::: Data for analysis

import Summits.MatrixMultiplication.OmegaCensus.STPPCell22Stage1F

/-!
# ω-census (abelian STPP census): cell-(2,2) certificate of the fifth leaf `{(2,2,2),(3,3,3)²} @ ℤ₆₁` — stage 1 rows, file 6/136

HONEST FRAMING (pub-omega census; verbatim): lottery ticket; floor = certified bounds/negative ranges.
Census STRUCTURE (seat pub-omega-stpp-1 gen 33, 2026-08-29), family (b2).  KERNEL rows (`decide +kernel`) / glue for the checkers of
`STPPCell22Checker.lean`; design and python ×1 DATUM in HOME `pub-omega-stpp-1-g33/FIFTH-LEAF.md`, generator `code/gen_cell22_rows.py`.
Nothing here is progress on `ω`.
-/

namespace Summit.MatrixMultiplication.OmegaCensus.CubeNB.S2

open Summit.MatrixMultiplication.OmegaCensus.CubeNB.Bits

/-- Stage-1 row: shape #9 `(2, 262079)` dilated by `w ∈ [1, 60]` against all 269 shapes. [folklore] -/
theorem c22s1_9_1_60 : ((List.range' 1 60).all (stage1F (2, 262079))) = true := by decide +kernel

/-- Stage-1 row: shape #10 `(2, 262111)` dilated by `w ∈ [1, 60]` against all 269 shapes. [folklore] -/
theorem c22s1_10_1_60 : ((List.range' 1 60).all (stage1F (2, 262111))) = true := by decide +kernel


end Summit.MatrixMultiplication.OmegaCensus.CubeNB.S2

::::::

Activity
Return the full listing. Leave every word as it stands.

Result of this exercise
import Summits.MatrixMultiplication.OmegaCensus.STPPCell22Stage1F

/-!
# ω-census (abelian STPP census): cell-(2,2) certificate of the fifth leaf `{(2,2,2),(3,3,3)²} @ ℤ₆₁` — stage 1 rows, file 6/136

HONEST FRAMING (pub-omega census; verbatim): lottery ticket; floor = certified bounds/negative ranges.
Census STRUCTURE (seat pub-omega-stpp-1 gen 33, 2026-08-29), family (b2).  KERNEL rows (`decide +kernel`) / glue for the checkers of
`STPPCell22Checker.lean`; design and python ×1 DATUM in HOME `pub-omega-stpp-1-g33/FIFTH-LEAF.md`, generator `code/gen_cell22_rows.py`.
Nothing here is progress on `ω`.
-/

namespace Summit.MatrixMultiplication.OmegaCensus.CubeNB.S2

open Summit.MatrixMultiplication.OmegaCensus.CubeNB.Bits

/-- Stage-1 row: shape #9 `(2, 262079)` dilated by `w ∈ [1, 60]` against all 269 shapes. [folklore] -/
theorem c22s1_9_1_60 : ((List.range' 1 60).all (stage1F (2, 262079))) = true := by decide +kernel

/-- Stage-1 row: shape #10 `(2, 262111)` dilated by `w ∈ [1, 60]` against all 269 shapes. [folklore] -/
theorem c22s1_10_1_60 : ((List.range' 1 60).all (stage1F (2, 262111))) = true := by decide +kernel


end Summit.MatrixMultiplication.OmegaCensus.CubeNB.S2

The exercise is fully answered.